● TASK DESCRIPTION:
Set down the data that follows again, exactly as written.

»»

/-!
# The joint law of the rescaled critical Ising spin and energy fields

Topic `Literature/Probability/LatticeModels`; notion `isingSpinEnergyFieldLaw` (definition request of
route `GammaForcesInteraction`, item `stmt-CriticalPhenomena-4748`, sub-problem
`CriticalPhenomena/Ising3DConformalLimit`). Extends `isingFieldLaw` of
`Literature/Probability/LatticeModels/FieldScalingLimit.lean` (the law of the rescaled SPIN field
alone) by the rescaled, centred nearest-neighbour ENERGY field.

For a spin configuration `σ : ℤᵈ → {±1}`, a finite volume `Λ ⊆ ℤᵈ`, a mesh `δ` and renormalisations
`ρ` (spin) and `Z` (energy):

* `Φ_δ(f) = ρ δᵈ ∑_{x ∈ Λ} f(δx) σₓ` is the smeared spin field `spinField Λ δ ρ σ`
  (`LatticeScalarField.lean`);
* `energyDensity a σ = ∑_{i : Fin d} σ_a σ_{a+eᵢ}` is the nearest-neighbour energy density at the
  site `a` (the `d` forward bonds out of `a`, so that every nearest-neighbour edge of `ℤᵈ` is counted
  exactly once), `centredEnergyDensity μ a σ = ∑ᵢ (σ_a σ_{a+eᵢ} − ⟨σ_a σ_{a+eᵢ}⟩_μ)` its centring
  by the bond expectations of a law `μ`;
* `energyField μ Λ δ Z σ = ∑_{a ∈ Λ} (Z δᵈ · centredEnergyDensity μ a σ) • δ_{δa}`, i.e.
  `E_δ(h) = Z δᵈ ∑_{a ∈ Λ} ∑ᵢ h(δa) (σ_a σ_{a+eᵢ} − ⟨σ_a σ_{a+eᵢ}⟩_μ)` (`energyField_apply`), a
  tempered distribution on `ℝᵈ = EuclideanSpace ℝ (Fin d)`;
* `spinEnergyFieldLaw μ Λ δ ρ Z` is the joint law of `σ ↦ (Φ_δ, E_δ)` under `μ`, a measure on
  `FieldConfig ℝᵈ × FieldConfig ℝᵈ` (product σ-algebra of the Borel σ-algebras);
* `isingSpinEnergyFieldLaw d β L δ ρ Z` is the case `μ = μ⁺_{box d (L δ); β, 0}` (finite-volume plus
  measure `isingMeasure (zdGraph d) (box d (L δ)) β 0 .plus`), `Λ = box d (L δ)`, `ρ = ρ(δ)`,
  `Z = Z(δ)`; consumers take `β = β_c(d)` and impose `δ L(δ) → ∞` exactly as for `isingFieldLaw`.

API: unfolding lemmas, measurability, the `IsProbabilityMeasure` instances, the marginals
(`isingSpinEnergyFieldLaw_fst = isingFieldLaw`, `…_snd`) and the centring
`∫ ω.2 h d(isingSpinEnergyFieldLaw …) = 0` (`integral_snd_apply_isingSpinEnergyFieldLaw`).

## Sources

* M. Aizenman, H. Duminil-Copin, *Marginal triviality of the scaling limits of critical 4D Ising and
  `φ⁴₄` models*, Ann. Math. 194 (2021), §1.2, eq. (1.5): the smeared lattice field `T_{f,L}`.
* C. Hongler, S. Smirnov, *The energy density in the planar Ising model*, Acta Math. 211 (2013)
  191–225, §1 'The energy density' (§1.4 of arXiv:1008.2645): the energy density of an edge
  `⟨e, w⟩` is the product of adjacent spins `σ_e σ_w` centred by a constant (there the
  infinite-volume critical value `√2/2` of `ℤ²`); "the energy density field is the fluctuation of
  the product of adjacent spins around this limit".
* S. Friedli, Y. Velenik, *Statistical Mechanics of Lattice Systems* (2017), §3.1 (finite-volume
  Gibbs measures with `+` boundary condition, nearest-neighbour Hamiltonian `∑_{xy} σ_x σ_y`).

## Design

* **Centring.** The request asks for the centred energy density `σ_a σ_{a+eᵢ} − ⟨σ_a σ_{a+eᵢ}⟩`. We
  centre by the bond expectation under the SAME law `μ` that `σ` is sampled from (for
  `isingSpinEnergyFieldLaw`: the finite-volume plus measure in the box), so that `E_δ(h)` is a
  genuinely centred random variable (`integral_energyField_apply`). Centring instead by a constant
  (Hongler–Smirnov subtract the infinite-volume critical value) changes `E_δ` by a deterministic
  tempered distribution only; covariances `⟨Φ_δ Φ_δ ; E_δ⟩` and measurability of `E_δ` with respect
  to `Φ_δ` (the uses foreseen by the requesting route) are insensitive to this choice.
* **Forward bonds.** `∑_{i : Fin d} σ_a σ_{a + eᵢ}` (`eᵢ = Pi.single i 1`, the convention of
  `zdGraph_adj_iff` and of the requesting route's lattice sums) attaches each edge `{a, a + eᵢ}` of
  `ℤᵈ` to its lower endpoint; bonds leaving `Λ` are included (under the plus measure the outside
  spin is `+1`). For `d = 0` the sum is empty and the energy field vanishes (no junk).
* **Reuse.** `energyField` is `finLatticeField Λ δ Z` (the generic smearing map of
  `LatticeScalarField.lean`) applied to the site field `a ↦ centredEnergyDensity μ a σ`, so
  measurability and the evaluation formula are inherited; the joint law is `Measure.map` of the
  pair map, its marginals are Mathlib's `Measure.fst`/`Measure.snd`.
* Not here: the infinite-volume (`plusExpect`) smearing, scaling limits of `E_δ`, the choice of
  `Z(δ)`; those belong to the consumers.
-/

noncomputable section

open scoped SchwartzMap
open MeasureTheory Filter Finset

namespace Literature.Probability.LatticeModels

open Literature.MathematicalPhysics.QuantumLattice

variable {d : ℕ}

/-! ### The nearest-neighbour energy density -/

/-- The nearest-neighbour **energy density** at the site `a ∈ ℤᵈ` of a spin configuration `σ`:
`energyDensity a σ = ∑_{i : Fin d} σ_a σ_{a + eᵢ}`, the sum of the bond observables `σ_a σ_b` over the
`d` forward bonds `b = a + eᵢ` out of `a` (each nearest-neighbour edge of `ℤᵈ` counted once, at its
lower endpoint). (Hongler–Smirnov 2013, §1 'The energy density', the product of adjacent spins
`σ_e σ_w` of an edge; Friedli–Velenik 2017, §3.1, the nearest-neighbour Hamiltonian density.) [cite: HonglerSmirnov2013, §1 'The energy density' (arXiv:1008.2645 §1.4)] -/
def energyDensity (a : Site d) (σ : SpinConfig (Site d)) : ℝ :=
  ∑ i : Fin d, spinPair a (a + Pi.single i 1) σ

/-- `energyDensity a σ = ∑ᵢ σ_a σ_{a+eᵢ}`. (Friedli–Velenik 2017, §3.1.) [cite: FriedliVelenik2017, §3.1] -/
theorem energyDensity_eq (a : Site d) (σ : SpinConfig (Site d)) :
    energyDensity a σ = ∑ i : Fin d, spinAt a σ * spinAt (a + Pi.single i 1) σ := rfl

/-- The energy density is a measurable observable (finite sum of bond observables;
Friedli–Velenik 2017, §6.2). [cite: FriedliVelenik2017, §6.2] -/
@[fun_prop]
theorem measurable_energyDensity (a : Site d) : Measurable (energyDensity (d := d) a) := by
  unfold energyDensity
  exact Finset.measurable_sum _ fun i _ => measurable_spinPair _ _

/-- `|energyDensity a σ| ≤ d`: each of the `d` bond observables is `±1`.
(Friedli–Velenik 2017, §3.1.) [cite: FriedliVelenik2017, §3.1] -/
theorem abs_energyDensity_le (a : Site d) (σ : SpinConfig (Site d)) : |energyDensity a σ| ≤ d := by
  unfold energyDensity
  calc |∑ i : Fin d, spinPair a (a + Pi.single i 1) σ|
      ≤ ∑ i : Fin d, |spinPair a (a + Pi.single i 1) σ| := Finset.abs_sum_le_sum_abs _ _
    _ = ∑ _i : Fin d, (1 : ℝ) := Finset.sum_congr rfl fun i _ => by simp [spinPair, abs_mul]
    _ = d := by simp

««

● ANSWER TO THE PROBLEM:
/-!
# The joint law of the rescaled critical Ising spin and energy fields

Topic `Literature/Probability/LatticeModels`; notion `isingSpinEnergyFieldLaw` (definition request of
route `GammaForcesInteraction`, item `stmt-CriticalPhenomena-4748`, sub-problem
`CriticalPhenomena/Ising3DConformalLimit`). Extends `isingFieldLaw` of
`Literature/Probability/LatticeModels/FieldScalingLimit.lean` (the law of the rescaled SPIN field
alone) by the rescaled, centred nearest-neighbour ENERGY field.

For a spin configuration `σ : ℤᵈ → {±1}`, a finite volume `Λ ⊆ ℤᵈ`, a mesh `δ` and renormalisations
`ρ` (spin) and `Z` (energy):

* `Φ_δ(f) = ρ δᵈ ∑_{x ∈ Λ} f(δx) σₓ` is the smeared spin field `spinField Λ δ ρ σ`
  (`LatticeScalarField.lean`);
* `energyDensity a σ = ∑_{i : Fin d} σ_a σ_{a+eᵢ}` is the nearest-neighbour energy density at the
  site `a` (the `d` forward bonds out of `a`, so that every nearest-neighbour edge of `ℤᵈ` is counted
  exactly once), `centredEnergyDensity μ a σ = ∑ᵢ (σ_a σ_{a+eᵢ} − ⟨σ_a σ_{a+eᵢ}⟩_μ)` its centring
  by the bond expectations of a law `μ`;
* `energyField μ Λ δ Z σ = ∑_{a ∈ Λ} (Z δᵈ · centredEnergyDensity μ a σ) • δ_{δa}`, i.e.
  `E_δ(h) = Z δᵈ ∑_{a ∈ Λ} ∑ᵢ h(δa) (σ_a σ_{a+eᵢ} − ⟨σ_a σ_{a+eᵢ}⟩_μ)` (`energyField_apply`), a
  tempered distribution on `ℝᵈ = EuclideanSpace ℝ (Fin d)`;
* `spinEnergyFieldLaw μ Λ δ ρ Z` is the joint law of `σ ↦ (Φ_δ, E_δ)` under `μ`, a measure on
  `FieldConfig ℝᵈ × FieldConfig ℝᵈ` (product σ-algebra of the Borel σ-algebras);
* `isingSpinEnergyFieldLaw d β L δ ρ Z` is the case `μ = μ⁺_{box d (L δ); β, 0}` (finite-volume plus
  measure `isingMeasure (zdGraph d) (box d (L δ)) β 0 .plus`), `Λ = box d (L δ)`, `ρ = ρ(δ)`,
  `Z = Z(δ)`; consumers take `β = β_c(d)` and impose `δ L(δ) → ∞` exactly as for `isingFieldLaw`.

API: unfolding lemmas, measurability, the `IsProbabilityMeasure` instances, the marginals
(`isingSpinEnergyFieldLaw_fst = isingFieldLaw`, `…_snd`) and the centring
`∫ ω.2 h d(isingSpinEnergyFieldLaw …) = 0` (`integral_snd_apply_isingSpinEnergyFieldLaw`).

## Sources

* M. Aizenman, H. Duminil-Copin, *Marginal triviality of the scaling limits of critical 4D Ising and
  `φ⁴₄` models*, Ann. Math. 194 (2021), §1.2, eq. (1.5): the smeared lattice field `T_{f,L}`.
* C. Hongler, S. Smirnov, *The energy density in the planar Ising model*, Acta Math. 211 (2013)
  191–225, §1 'The energy density' (§1.4 of arXiv:1008.2645): the energy density of an edge
  `⟨e, w⟩` is the product of adjacent spins `σ_e σ_w` centred by a constant (there the
  infinite-volume critical value `√2/2` of `ℤ²`); "the energy density field is the fluctuation of
  the product of adjacent spins around this limit".
* S. Friedli, Y. Velenik, *Statistical Mechanics of Lattice Systems* (2017), §3.1 (finite-volume
  Gibbs measures with `+` boundary condition, nearest-neighbour Hamiltonian `∑_{xy} σ_x σ_y`).

## Design

* **Centring.** The request asks for the centred energy density `σ_a σ_{a+eᵢ} − ⟨σ_a σ_{a+eᵢ}⟩`. We
  centre by the bond expectation under the SAME law `μ` that `σ` is sampled from (for
  `isingSpinEnergyFieldLaw`: the finite-volume plus measure in the box), so that `E_δ(h)` is a
  genuinely centred random variable (`integral_energyField_apply`). Centring instead by a constant
  (Hongler–Smirnov subtract the infinite-volume critical value) changes `E_δ` by a deterministic
  tempered distribution only; covariances `⟨Φ_δ Φ_δ ; E_δ⟩` and measurability of `E_δ` with respect
  to `Φ_δ` (the uses foreseen by the requesting route) are insensitive to this choice.
* **Forward bonds.** `∑_{i : Fin d} σ_a σ_{a + eᵢ}` (`eᵢ = Pi.single i 1`, the convention of
  `zdGraph_adj_iff` and of the requesting route's lattice sums) attaches each edge `{a, a + eᵢ}` of
  `ℤᵈ` to its lower endpoint; bonds leaving `Λ` are included (under the plus measure the outside
  spin is `+1`). For `d = 0` the sum is empty and the energy field vanishes (no junk).
* **Reuse.** `energyField` is `finLatticeField Λ δ Z` (the generic smearing map of
  `LatticeScalarField.lean`) applied to the site field `a ↦ centredEnergyDensity μ a σ`, so
  measurability and the evaluation formula are inherited; the joint law is `Measure.map` of the
  pair map, its marginals are Mathlib's `Measure.fst`/`Measure.snd`.
* Not here: the infinite-volume (`plusExpect`) smearing, scaling limits of `E_δ`, the choice of
  `Z(δ)`; those belong to the consumers.
-/

noncomputable section

open scoped SchwartzMap
open MeasureTheory Filter Finset

namespace Literature.Probability.LatticeModels

open Literature.MathematicalPhysics.QuantumLattice

variable {d : ℕ}

/-! ### The nearest-neighbour energy density -/

/-- The nearest-neighbour **energy density** at the site `a ∈ ℤᵈ` of a spin configuration `σ`:
`energyDensity a σ = ∑_{i : Fin d} σ_a σ_{a + eᵢ}`, the sum of the bond observables `σ_a σ_b` over the
`d` forward bonds `b = a + eᵢ` out of `a` (each nearest-neighbour edge of `ℤᵈ` counted once, at its
lower endpoint). (Hongler–Smirnov 2013, §1 'The energy density', the product of adjacent spins
`σ_e σ_w` of an edge; Friedli–Velenik 2017, §3.1, the nearest-neighbour Hamiltonian density.) [cite: HonglerSmirnov2013, §1 'The energy density' (arXiv:1008.2645 §1.4)] -/
def energyDensity (a : Site d) (σ : SpinConfig (Site d)) : ℝ :=
  ∑ i : Fin d, spinPair a (a + Pi.single i 1) σ

/-- `energyDensity a σ = ∑ᵢ σ_a σ_{a+eᵢ}`. (Friedli–Velenik 2017, §3.1.) [cite: FriedliVelenik2017, §3.1] -/
theorem energyDensity_eq (a : Site d) (σ : SpinConfig (Site d)) :
    energyDensity a σ = ∑ i : Fin d, spinAt a σ * spinAt (a + Pi.single i 1) σ := rfl

/-- The energy density is a measurable observable (finite sum of bond observables;
Friedli–Velenik 2017, §6.2). [cite: FriedliVelenik2017, §6.2] -/
@[fun_prop]
theorem measurable_energyDensity (a : Site d) : Measurable (energyDensity (d := d) a) := by
  unfold energyDensity
  exact Finset.measurable_sum _ fun i _ => measurable_spinPair _ _

/-- `|energyDensity a σ| ≤ d`: each of the `d` bond observables is `±1`.
(Friedli–Velenik 2017, §3.1.) [cite: FriedliVelenik2017, §3.1] -/
theorem abs_energyDensity_le (a : Site d) (σ : SpinConfig (Site d)) : |energyDensity a σ| ≤ d := by
  unfold energyDensity
  calc |∑ i : Fin d, spinPair a (a + Pi.single i 1) σ|
      ≤ ∑ i : Fin d, |spinPair a (a + Pi.single i 1) σ| := Finset.abs_sum_le_sum_abs _ _
    _ = ∑ _i : Fin d, (1 : ℝ) := Finset.sum_congr rfl fun i _ => by simp [spinPair, abs_mul]
    _ = d := by simp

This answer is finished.